Em seu último álbum de inéditas, Dylan percorre pelos caminhos da suntuosidade e nos entrega uma obra sinfônica com o melhor de toda sua trajetória pelo universo da música Folk, Rock, Gospel e Blues. Um dos músicos mais importantes do século XX, sua obra perpetua-se como a personificação dos grandes e marcantes acontecimentos do mundo. Suas letras poéticas e líricas, certeiras lá naquele ponto exato da alma e do coração. Um verdadeiro trovador solitário que carrega em sua música a dor não somente sua, mas de toda uma multidão que batalha dia após dia, na esperança de dias melhores.
Esse é o poder de sua obra, nunca vamos compreende-la de verdade, é complexa e passaríamos horas, dias ou até mesmo meses tentando desvendar os segredos por trás das letras ou de cada frase dita por ele. Esse é o impacto que esse sujeito consegue causar com toda sua importância para humanidade. Desperta inúmeras sensações, emoções e desejos.
No auge dos seus 79 anos, Dylan consegue canalizar como ninguém os mistérios do universo norte-americano. Um poeta, músico e, acima de tudo, humano. Domina o seu próprio tempo e aparece quando bem entende, dando um soco na “boca do estômago”, abordando uma série de eventos que rodeiam o mundo: quarentena, pandemia, mortes, inseguranças, incertezas, medos, cidades em chamas, movimento revolucionário nas ruas... e perante esse turbilhão de acontecimentos que o velho poeta surge com uma obra de clássicos incondicionais.
Falo de 'Rough and Rowdy Ways', seu primeiro álbum de inéditas após longos oito anos lapidando e absorvendo a espiritualidade da humanidade para canaliza-la em um conjunto de canções que só o próprio Dylan teria a capacidade de conceder e compor com grande maestria. O álbum capta o melhor de sua jornada como se lapidasse discos como 'Tempest', 'Oh Mercy', mergulhando no autentico e profundo 'Blood On The Tracks', traçando uma viagem através de uma linha do tempo, vivenciando memórias, experiência e a arte de envelhecer.
A abertura é com a notável “I Contain Multitudes”, entregando aquela voz inconfundível que tem o dom de te deixar em silencio por minutos viajando em pensamentos. A canção soa tão presente em nossa realidade que em questão de minutos consegue nos trazer momentos de tranquilidade guiados por seu ritmo lento e vigoroso na voz de quem sabe fazer e tem o tempo ao seu favor. “Hoje, amanhã e ontem/ As flores estão morrendo como todas as coisas… Eu contenho Multidões”. É, Dylan, você realmente sabe conter multidões com seu canto!
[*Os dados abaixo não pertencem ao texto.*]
import Summits.QuantumFields.BalabanUV.T4Continuum.Support.NE3ClassSlicePoincare
import HarnessLib

/-!
# NE3ClassRadiusFamily (T⁴ programme, node NE3 = U1b, row NE3-R2, K-g12-1) — THE CLASS-RADIUS FAMILY `hsmall` IS A THEOREM:
# `∀ j, LevelSmall d L (j+1) (ε ∕ (L^{j+2})²)` FROM TWO k-FREE NUMERIC LINES ON `ε`; `0 ≤ CPLine`; the SU(2) corollary with `hsmall` GONE

Row NE3-R2 (`b2b-balaban-t4-ne3r2-p1`, gen 12).  Answers `t4/formal/NE3/REFEREE.md` PASS 31 INFO-74 («the Y9 family
`∀ j, LevelSmall d L (j+1) (ε∕(L^{j+2})²)` has NO kernel witness in the tree (`levelSmall_of_pow` loses `2^{j+1}`) … a lemma owed by
whoever composes `classSlicePoincare_SU2` into the END») and removes the displayed `hCP : 0 ≤ CPLine …` of the owner's
`NE3EnergyRateWSupLines.ne3EnergyRateWSup_sfClass_of_lines` (p243157).

CONTENT (all [folklore]; 0 sorry; 0 def):
§1 `radSum_succ_eq` (`radSum (j+1) x = radSum j x + radIter (j+1) x`) and the k-FREE BOOTSTRAP **`radIter_radSum_le_of_small`**:
   for `L ≥ 2`, `x ≥ 0` and ONE smallness `c₁L²·(8∕3)·(L²)^j·x ≤ 1∕2` (`c₁ = 14464(d+1)²(d+4)²`), EVERY radius obeys
   `radIter d L j x ≤ 2·(L²)^j·x` and `radSum d L j x ≤ (8∕3)·(L²)^j·x` — induction on `j` through this row's K-g10-1 product step
   `NE3TopRadiusLetters.radIter_le_of_lowSum` (the lower radii are summed by the PREVIOUS level's bound, so the level factors never
   multiply up: no `(1+c)^j`).
§2 `levelSmall_of_forall_radIter` (`(∀ i ≤ j, twoLevelSmall·radIter i x ≤ 1) → LevelSmall d L j x`, the unfolding of the recursive
   definition) and **`levelSmall_of_small`**: `LevelSmall d L j x` from the two k-free lines `c₁L²(8∕3)(L²)^j x ≤ 1∕2`, `2·twoLevelSmall·(L²)^j·x ≤ 1`.
§3 **`levelSmall_family`**: `2 ≤ L`, `0 ≤ ε`, `16·c₁·ε ≤ 3`, `2·twoLevelSmall d L·ε ≤ L²` ⟹ `∀ j, LevelSmall d L (j+1) (ε∕(L^{j+2})²)`
   (`(L²)^{j+1}·ε∕(L^{j+2})² = ε∕L²`, level-free); **`levelSmall_family_d4_L2`**: at `d = 4`, `L = 2` it holds for every `0 ≤ ε ≤ 10⁻¹¹`.
§4 `lrTop_nonneg` … `KhLine_pos`, **`CPLine_nonneg`** (`1 ≤ d`, `0 ≤ c`, `0 ≤ ε`, `0 ≤ θ`), `CPLine_nonneg_d4_L2`.
§5 **`classSlicePoincare_of_lines'`** = K-g11-1's `classSlicePoincare_of_lines` with `hsmall` REPLACED by the two ε-lines of §3, and
   **`classSlicePoincare_SU2'`**: `d = 4`, `L = 2`, `card n = 2`, every `N ≥ 1`, every `0 < ε ≤ 10⁻⁵³` ⟹ (P♮)_W on the whole class
   `sfClass 4 2 N ε (j+1)` for every `j`, constant `CPLine 4 2 2 10⁻¹⁷ 10⁻⁵³` — NO `hsmall`, no numeric hypothesis left.

HONEST FRAMING.  Elementary real arithmetic on OUR radius recursion (`prop1Radius`, `radIter`, `radSum`, `LevelSmall`) and on the line
polynomials of K-g11-1; nothing about Bałaban's minimisers; (P♮)_W itself is leaf-02's K6c-2b; the END's `hchart` (route Π), `hbudget`, `hreg₁`,
(H∃) are untouched; NE3 NOT proved; spine PROVED 0∕9; finite T⁴ rung (B)+1 — NOT infinite volume, NOT mass gap, NOT `BetaPertH`, NOT Clay.
PLACEMENT: `Summits/QuantumFields/BalabanUV/`; imports this row's `NE3ClassSlicePoincare` (p241642) only; moves nothing.
HONEST DEPENDENCY: continuum YM on T⁴ ⇐ BetaPertH ∧ nine spine estimates (0/9 proved); BetaPertH ⇐ (D1) ∧ (D4) ∧ CAP+tail; G-an2-4
gates asym, D1 and NE2/3/4.
-/

set_option autoImplicit false

namespace Summit.QuantumFields.BalabanUV.T4Continuum.NE3ClassRadiusFamily

open Literature.MathematicalPhysics.QuantumFieldTheory.Balaban1983to89
open B7Prop1Explicit B7Prop2Explicit
open T4AveragingDeficitWallBoundary (periodBox)
open AveragingDeficitTwoLevelPrep (twoLevelSmall prop1Radius)
open AveragingDeficitMultiLevelPrep (LevelSmall radIter prop1Radius_nonneg)
open ReplicationRightInverseBound (radSum radSum_nonneg)
open NE3TopRadiusLetters (radIter_le_of_lowSum radIter_le_radSum)
open NE3CovariantLineSumsL2 (C2sq)
open NE3CovariantLineSumsL2Tower (rho)
open MinimalActionRate (sfClass)
open NE3SlicePoincareShape (SlicePoincare)
open NE3FrameFreeSliceW (frameFreeBlockLandauW)
open NE3SlicePoincareBudgetLine
open NE3ClassSlicePoincare (classSlicePoincare_of_lines classSlicePoincare_SU2)

noncomputable section

variable {d : ℕ}

/-! ## §1 The k-free bootstrap of the radii -/

/-- `radSum (j+1) x = radSum j x + radIter (j+1) x`: the sum of the radii down the tower is the sum over levels `0 … j+1` of the
iterated radii at the SAME `x`. [folklore] -/
theorem radSum_succ_eq (L : ℕ) : ∀ (j : ℕ) (x : ℝ), radSum d L (j + 1) x = radSum d L j x + radIter d L (j + 1) x
  | 0, x => by simp [radSum, radIter]
  | j + 1, x => by
      show x + radSum d L (j + 1) (prop1Radius d L x) = (x + radSum d L j (prop1Radius d L x)) + radIter d L (j + 1) (prop1Radius d L x)
      rw [radSum_succ_eq L j (prop1Radius d L x)]
      ring

/-- **THE k-FREE BOOTSTRAP** (`L ≥ 2`, `x ≥ 0`): ONE smallness at the top, `c₁L²·(8∕3)·(L²)^j·x ≤ 1∕2` with `c₁ = 14464(d+1)²(d+4)²`,
gives at every level `radIter d L j x ≤ 2·(L²)^j·x` and `radSum d L j x ≤ (8∕3)·(L²)^j·x`.  Induction on `j`: the lower radii are
bounded by the previous step's `radSum` estimate, which feeds K-g10-1's product step `radIter_le_of_lowSum` at the new top level; the
geometric growth `(L²)^j ≤ (L²)^{j+1}∕4` closes the `radSum` bound. [folklore] -/
theorem radIter_radSum_le_of_small {L : ℕ} (hL : 2 ≤ L) : ∀ (j : ℕ) {x : ℝ}, 0 ≤ x →
    14464 * ((d : ℝ) + 1) ^ 2 * ((d : ℝ) + 4) ^ 2 * (L : ℝ) ^ 2 * (8 / 3 * (((L : ℝ) ^ 2) ^ j * x)) ≤ 1 / 2 →
    radIter d L j x ≤ 2 * (((L : ℝ) ^ 2) ^ j * x) ∧ radSum d L j x ≤ 8 / 3 * (((L : ℝ) ^ 2) ^ j * x)
  | 0, x, hx, _ => by
      simp only [radIter, radSum, pow_zero, one_mul]
      constructor <;> linarith
  | j + 1, x, hx, h => by
      have hL2 : (2 : ℝ) ≤ L := by exact_mod_cast hL
      have hL4 : (4 : ℝ) ≤ (L : ℝ) ^ 2 := by nlinarith
      have hLj : 0 ≤ ((L : ℝ) ^ 2) ^ j * x := by positivity
      have hLj1 : 0 ≤ ((L : ℝ) ^ 2) ^ (j + 1) * x := by positivity
      have hgrow : ((L : ℝ) ^ 2) ^ j * x * 4 ≤ ((L : ℝ) ^ 2) ^ (j + 1) * x := by
        have e : ((L : ℝ) ^ 2) ^ (j + 1) = ((L : ℝ) ^ 2) ^ j * (L : ℝ) ^ 2 := pow_succ _ _
        rw [e]
        have := mul_le_mul_of_nonneg_left hL4 hLj
        nlinarith [this]
      have hmono : ((L : ℝ) ^ 2) ^ j * x ≤ ((L : ℝ) ^ 2) ^ (j + 1) * x := by linarith
      have hc0 : (0 : ℝ) ≤ 14464 * ((d : ℝ) + 1) ^ 2 * ((d : ℝ) + 4) ^ 2 * (L : ℝ) ^ 2 := by positivity
      have h' : 14464 * ((d : ℝ) + 1) ^ 2 * ((d : ℝ) + 4) ^ 2 * (L : ℝ) ^ 2 * (8 / 3 * (((L : ℝ) ^ 2) ^ j * x)) ≤ 1 / 2 :=
        le_trans (mul_le_mul_of_nonneg_left (by linarith) hc0) h
      obtain ⟨-, hS⟩ := radIter_radSum_le_of_small hL j hx h'
      -- the lower radii at level `j+1` are `radSum j`
      have hsub : radSum d L (j + 1) x - radIter d L (j + 1) x = radSum d L j x := by
        rw [radSum_succ_eq]; ring
      have hlow : 14464 * ((d : ℝ) + 1) ^ 2 * ((d : ℝ) + 4) ^ 2 * (L : ℝ) ^ 2 * (radSum d L (j + 1) x - radIter d L (j + 1) x) ≤ 1 / 2 := by
        rw [hsub]
        exact le_trans (mul_le_mul_of_nonneg_left (hS.trans (by linarith)) hc0) h
      have hr := radIter_le_of_lowSum (d := d) L (j + 1) hx hlow
      have hr2 : radIter d L (j + 1) x ≤ 2 * (((L : ℝ) ^ 2) ^ (j + 1) * x) := by
        calc radIter d L (j + 1) x
            ≤ ((L : ℝ) ^ 2) ^ (j + 1) * x * (1 + 2 * (14464 * ((d : ℝ) + 1) ^ 2 * ((d : ℝ) + 4) ^ 2 * (L : ℝ) ^ 2
                * (radSum d L (j + 1) x - radIter d L (j + 1) x))) := hr
          _ ≤ ((L : ℝ) ^ 2) ^ (j + 1) * x * 2 := mul_le_mul_of_nonneg_left (by linarith) hLj1
          _ = 2 * (((L : ℝ) ^ 2) ^ (j + 1) * x) := by ring
      refine ⟨hr2, ?_⟩
      rw [radSum_succ_eq]
      linarith

/-! ## §2 `LevelSmall` from the radii -/

/-- The recursive definition unfolded: if every iterated radius satisfies the two-level smallness, `twoLevelSmall·radIter i x ≤ 1` for
`i ≤ j`, then `LevelSmall d L j x` (`radIter (i+1) x = radIter i (prop1Radius x)` by definition). [folklore] -/
theorem levelSmall_of_forall_radIter (L : ℕ) : ∀ (j : ℕ) (x : ℝ),
    (∀ i : ℕ, i ≤ j → twoLevelSmall d L * radIter d L i x ≤ 1) → LevelSmall d L j x
  | 0, x, h => by
      have h0 := h 0 le_rfl
      simpa [LevelSmall, radIter] using h0
  | j + 1, x, h => by
      have h0 := h 0 (Nat.zero_le _)
      simp only [radIter] at h0
      refine ⟨h0, levelSmall_of_forall_radIter L j (prop1Radius d L x) fun i hi => ?_⟩
      have hi' := h (i + 1) (by omega)
      simpa [radIter] using hi'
Esse é apenas o pontapé inicial de uma viagem pelo processo criativo vindo da cabeça de quem viveu e presenciou muitas coisas pelas estradas da vida. Em “False Prophet” – para quem estava um pouco com o pé atrás em relação ao disco -, aqui se desconstrói essa ideia. A canção é a representação do melhor que o artista sabe fazer. Um Blues dos bons, com a voz de Dylan emergindo como ondas no mar, e solos de guitarras com sua marca de sempre. Ele se denomina como um falso profeta do tempo que sabe dizer perfeitamente aquilo que permeia nossas mentes:” “Outro dia que não acaba/ Outro navio partindo/ Outro dia de raiva, amargura e dúvida/ Eu sei como aconteceu/ Eu vi o começo disso”. Uma canção que sintetiza os sentimentos de dias sombrios que martelam nossa mente dia, após dia.
Mas se engana quem achar que a proposta do álbum é entregar singelas palavras de conforto, nada disso, Dylan como um trovador solitário que é, faz uma narrativa a sangue frio de contos que traduzem com exatidão a verdadeira doença que assola o mundo. É o seu jeito de dizer que as coisas vão muito errado por aqui
Após algumas audições, o álbum vai ganhando proporções e construções variadas, analisando seu contexto como um todo, é possível perceber a essência do Blues que vem lá das terras de Chicago, o entusiasmo e emoção absorvida da cidade de Nashville, capital do estado de Tennessee, nos EUA, onde acontece os lendários eventos da música country. É possível captar essa mistura excêntrica na empolgante e envolvente “Goodbye Jimmy Reed”, que traz elementos característicos da música de Dylan, Blues, Folk e gaitas na moda antiga, e a velha voz rouca inconfundível e incomparável do cantor.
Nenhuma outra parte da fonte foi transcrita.